What is expected: Reproduce exactly the lines of the material beneath, from the line that contains "(same coefficients, ★" to the line that contains "(read in the", both included, and no other lines.

+-------+

import Literature.AlgebraicGeometry.Motives.GeneratingSectionsSubfamilyEmbedding
import Literature.AlgebraicGeometry.Motives.GeneratingSectionsOfLineBundle
import Literature.AlgebraicGeometry.Modules.DetClassOfIso
import HarnessLib

/-!
# The generating-sections datum of `(E, t)` is invariant under an isomorphism `E ≅ E'` of line bundles

Topic `AlgebraicGeometry/Motives`; namespace `Literature.AlgebraicGeometry.Motives.GeneratingSections`.  THEOREMS ONLY (no definition,
no instance, no notation, no named fact, no `sorry`).  Cell `hodgecm-mathlib` (D-0151), F-6 functor side (FS-b) FILE 1 (B-p06 (g12); census
`B-provers/B-p06/g12/CENSUS-FSb-PolarizedLevelFrameEmbedding.B-p06g12.md`): count-neutral Mathlib-side capital — HC_CM is proved only
modulo the 7 printed citations until rung 0 closes; nothing here is about HC.

[Hartshorne1977] II, proof of Thm. 7.1: the morphism `X → ℙ^m` attached to a line bundle `E` with local generators and global sections
`t₀, …, t_m` is read off the COEFFICIENTS `t_i|_{U_x} = c_i(x) · b_x` (the tree's ★ `coeffAt` / `CocycleSections.ofFrameSystem`), and «does
not depend on the trivialisation»; in particular it only depends on the isomorphism class of the pair `(E, t)`.  Here: for an isomorphism
`φ : E ≅ E'` of `𝒪_X`-modules, transport a frame system `F` of `E` to `E'` (frames `𝒪^{I_x} ≅ E|_{U_x} ≅ E'|_{U_x}`, same opens, same
index sets — the construction of ★ `Modules.hasRank_of_iso` / `detClass_eq_of_iso`) and the sections `t_i` to `φ(t_i)`; then

* `coord_trans_overFunctor_mapIso` — coordinates in a transported frame are the coordinates of the preimage;
* **`coeffAt_transport`** — the coefficients do not change: `c'_i(x) = c_i(x)`;
* **`ofFrameSystem_transport`** — hence the `CocycleSections` data are EQUAL, so the covering hypotheses `hcov` and the generating-sections
  data `ofCocycleSections …` (and the morphisms `toProj` to projective space built from them) coincide — stated for any frame system `F'` of
  `E'` whose frames are the transported ones (`hF'`), so that no definition is introduced.

Consumer: the F-6 functor side ((FS-b) `AbelianSchemes/PolarizedLevelFrameEmbedding`): at a geometric fibre `ι_s̄^*(L^Δ(λ)^{⊗3}) ≅ 𝒪(3Θ)`
(★ `AbelianSchemeLDeltaFibreH1Vanishing` §2) and the Lefschetz embedding is stated for `𝒪(3Θ)`.

## References
* [Hartshorne1977] R. Hartshorne, *Algebraic Geometry* (1977), II Thm. 7.1 and its proof (p. 150); II Ex. 5.18 (d).
* [GortzWedhorn2020] U. Görtz, T. Wedhorn, *Algebraic Geometry I*, 2nd ed. (2020), Prop. 11.15 and Rem. 11.16 (p. 298).
-/

open CategoryTheory Opposite TopologicalSpace AlgebraicGeometry

universe u

noncomputable section

-- `TopCat.Presheaf`/`Scheme.Modules` are not reducible (as in Mathlib's `AlgebraicGeometry/Modules`).
set_option backward.isDefEq.respectTransparency false

namespace Literature.AlgebraicGeometry.Motives

namespace GeneratingSections

open Literature.AlgebraicGeometry.Modules

variable {X : Scheme.{u}} {E E' : X.Modules} (φ : E ≅ E')

/-- **Coordinates in a transported frame are the coordinates of the preimage**: for a frame `e : 𝒪^I ≅ E|_W` and `φ : E ≅ E'`, the
coordinates of `s ∈ Γ(E', V)` in the frame `e ≫ φ|_W` of `E'` are those of `φ⁻¹(s)` in `e` (the dual basis of the transported frame is
the dual basis precomposed with `φ⁻¹`). [cite: GortzWedhorn2020, Prop. 11.15 and Rem. 11.16 (p. 298)] -/
theorem coord_trans_overFunctor_mapIso {W V : X.Opens} {I : Type u} (e : SheafOfModules.free I ≅ E.over W) (k : V ⟶ W)
    (s : Γ(E', V)) (i : I) :
    coord (e ≪≫ (SheafOfModules.overFunctor _ W).mapIso φ) k s i =
      coord e k (appLE ((SheafOfModules.overFunctor _ W).mapIso φ).inv k s) i := by
  unfold coord dualBasis homOfBasisValues
  rw [Iso.trans_inv, Category.assoc, appLE_comp]

variable (F : FrameSystem E) (F' : FrameSystem E') (hU : F'.U = F.U) (h : ∀ x, F.rank x = 1) (h' : ∀ x, F'.rank x = 1)
  {ι : Type} (t : ι → Γ(E, ⊤))

/-- `φ⁻¹|_W (φ(t)|_V) = t|_V`. [folklore] -/
private theorem appLE_mapIso_inv_map_app {W V : X.Opens} (k : V ⟶ W) (s : Γ(E, ⊤)) :
    appLE ((SheafOfModules.overFunctor _ W).mapIso φ).inv k (E'.presheaf.map (homOfLE (le_top : V ≤ ⊤)).op (φ.hom.app ⊤ s)) =
      E.presheaf.map (homOfLE (le_top : V ≤ ⊤)).op s := by
  have h1 : E'.presheaf.map (homOfLE (le_top : V ≤ ⊤)).op (φ.hom.app ⊤ s) =
      φ.hom.app V (E.presheaf.map (homOfLE (le_top : V ≤ ⊤)).op s) := by
    have h := ConcreteCategory.congr_hom (φ.hom.mapPresheaf.naturality (homOfLE (le_top : V ≤ ⊤)).op) s
    rw [ConcreteCategory.comp_apply, ConcreteCategory.comp_apply] at h
    exact h.symm
  rw [h1, Functor.mapIso_inv, ← appLE_over_map φ.hom k, ← appLE_comp, ← Functor.map_comp, Iso.hom_inv_id,
    CategoryTheory.Functor.map_id, appLE_id]

/-- **The coefficients of global sections do not change under transport along `φ : E ≅ E'`**: reading `φ(t_i)` in the transported
frames `𝒪 ≅ E|_{U_x} ≅ E'|_{U_x}` gives the same functions `c_i(x) ∈ Γ(X, U_x)` as reading `t_i` in the frames of `F`
(Hartshorne: «`s = f · s₀`» is preserved by an isomorphism of pairs `(E, t) ≅ (E', φ t)`). [cite: Hartshorne1977, II proof of Thm. 7.1]
[cite: GortzWedhorn2020, Prop. 11.15 and Rem. 11.16 (p. 298)] -/
theorem coeffAt_transport (i : ι) (x : X) :
    coeffAt (E := E')
        { U := F.U, mem := F.mem, I := F.I, rank := F.rank, enum := F.enum,
          frame := fun x => F.frame x ≪≫ (SheafOfModules.overFunctor _ (F.U x)).mapIso φ } h
        (fun i => φ.hom.app ⊤ (t i)) i x =
      coeffAt F h t i x := by
  change coord (F.frame x ≪≫ (SheafOfModules.overFunctor _ (F.U x)).mapIso φ) (𝟙 (F.U x))
      (E'.presheaf.map (homOfLE le_top).op (φ.hom.app ⊤ (t i))) (F.idx h x) =
    coord (F.frame x) (𝟙 (F.U x)) (E.presheaf.map (homOfLE le_top).op (t i)) (F.idx h x)
  rw [coord_trans_overFunctor_mapIso, appLE_mapIso_inv_map_app]

/-- **The `CocycleSections` datum of `(E', φ t)` in the transported frames EQUALS that of `(E, t)`** (same coefficients, ★
`CocycleSections.ext`); in particular the covering conditions `⨆ X_{c_i(x)} = ⊤` and the generating-sections data / morphisms to
projective space built from them are the same. [cite: Hartshorne1977, II Thm. 7.1 and its proof] -/
theorem ofFrameSystem_transport :
    CocycleSections.ofFrameSystem (E := E')
        { U := F.U, mem := F.mem, I := F.I, rank := F.rank, enum := F.enum,
          frame := fun x => F.frame x ≪≫ (SheafOfModules.overFunctor _ (F.U x)).mapIso φ } h
        (fun i => φ.hom.app ⊤ (t i)) =
      CocycleSections.ofFrameSystem F h t := by
  ext i x
  rw [CocycleSections.ofFrameSystem_coeff, CocycleSections.ofFrameSystem_coeff, coeffAt_transport]

/-- The covering condition «the `φ(t_i)` generate `E'`» (read in the transported frames) is literally the covering condition «the
`t_i` generate `E`». [cite: Hartshorne1977, II Thm. 7.1] -/
theorem iSup_basicOpen_coeff_transport :
    ⨆ i, ⨆ x, X.basicOpen ((CocycleSections.ofFrameSystem (E := E')
        { U := F.U, mem := F.mem, I := F.I, rank := F.rank, enum := F.enum,
          frame := fun x => F.frame x ≪≫ (SheafOfModules.overFunctor _ (F.U x)).mapIso φ } h
        (fun i => φ.hom.app ⊤ (t i))).coeff i x) =
      ⨆ i, ⨆ x, X.basicOpen ((CocycleSections.ofFrameSystem F h t).coeff i x) := by
  rw [ofFrameSystem_transport]

/-- **The generating-sections datum — hence the morphism to projective space — of `(E', φ t)` is that of `(E, t)`**
(for any proofs of the covering conditions). [cite: Hartshorne1977, II Thm. 7.1 and its proof] -/
theorem ofCocycleSections_transport
    (hcov : ⨆ i, ⨆ x, X.basicOpen ((CocycleSections.ofFrameSystem F h t).coeff i x) = ⊤)
    (hcov' : ⨆ i, ⨆ x, X.basicOpen ((CocycleSections.ofFrameSystem (E := E')
        { U := F.U, mem := F.mem, I := F.I, rank := F.rank, enum := F.enum,
          frame := fun x => F.frame x ≪≫ (SheafOfModules.overFunctor _ (F.U x)).mapIso φ } h
        (fun i => φ.hom.app ⊤ (t i))).coeff i x) = ⊤) :
    ofCocycleSections F.U (CocycleSections.ofFrameSystem (E := E')
        { U := F.U, mem := F.mem, I := F.I, rank := F.rank, enum := F.enum,
          frame := fun x => F.frame x ≪≫ (SheafOfModules.overFunctor _ (F.U x)).mapIso φ } h
        (fun i => φ.hom.app ⊤ (t i))) hcov' =
      ofCocycleSections F.U (CocycleSections.ofFrameSystem F h t) hcov := by
  have key : ∀ (S : CocycleSections ι F.U) (hS : ⨆ i, ⨆ x, X.basicOpen (S.coeff i x) = ⊤),
      S = CocycleSections.ofFrameSystem F h t → ofCocycleSections F.U S hS =
        ofCocycleSections F.U (CocycleSections.ofFrameSystem F h t) hcov := by
    rintro _ _ rfl
    rfl
  exact key _ hcov' (ofFrameSystem_transport φ F h t)

/-- … and the same morphism `toProj f` to projective space over any base. [cite: Hartshorne1977, II Thm. 7.1 and its proof] -/
theorem toProj_transport {k : Type u} [CommRing k] (f : X ⟶ Spec (.of k)) [Fintype ι]
    (hcov : ⨆ i, ⨆ x, X.basicOpen ((CocycleSections.ofFrameSystem F h t).coeff i x) = ⊤)
    (hcov' : ⨆ i, ⨆ x, X.basicOpen ((CocycleSections.ofFrameSystem (E := E')
        { U := F.U, mem := F.mem, I := F.I, rank := F.rank, enum := F.enum,
          frame := fun x => F.frame x ≪≫ (SheafOfModules.overFunctor _ (F.U x)).mapIso φ } h
        (fun i => φ.hom.app ⊤ (t i))).coeff i x) = ⊤) :
    (ofCocycleSections F.U (CocycleSections.ofFrameSystem (E := E')
        { U := F.U, mem := F.mem, I := F.I, rank := F.rank, enum := F.enum,
          frame := fun x => F.frame x ≪≫ (SheafOfModules.overFunctor _ (F.U x)).mapIso φ } h
        (fun i => φ.hom.app ⊤ (t i))) hcov').toProj f =
      (ofCocycleSections F.U (CocycleSections.ofFrameSystem F h t) hcov).toProj f := by
  rw [ofCocycleSections_transport]

end GeneratingSections

end Literature.AlgebraicGeometry.Motives

end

+-------+

Result for this exercise:
/-- **The `CocycleSections` datum of `(E', φ t)` in the transported frames EQUALS that of `(E, t)`** (same coefficients, ★
`CocycleSections.ext`); in particular the covering conditions `⨆ X_{c_i(x)} = ⊤` and the generating-sections data / morphisms to
projective space built from them are the same. [cite: Hartshorne1977, II Thm. 7.1 and its proof] -/
theorem ofFrameSystem_transport :
    CocycleSections.ofFrameSystem (E := E')
        { U := F.U, mem := F.mem, I := F.I, rank := F.rank, enum := F.enum,
          frame := fun x => F.frame x ≪≫ (SheafOfModules.overFunctor _ (F.U x)).mapIso φ } h
        (fun i => φ.hom.app ⊤ (t i)) =
      CocycleSections.ofFrameSystem F h t := by
  ext i x
  rw [CocycleSections.ofFrameSystem_coeff, CocycleSections.ofFrameSystem_coeff, coeffAt_transport]

/-- The covering condition «the `φ(t_i)` generate `E'`» (read in the transported frames) is literally the covering condition «the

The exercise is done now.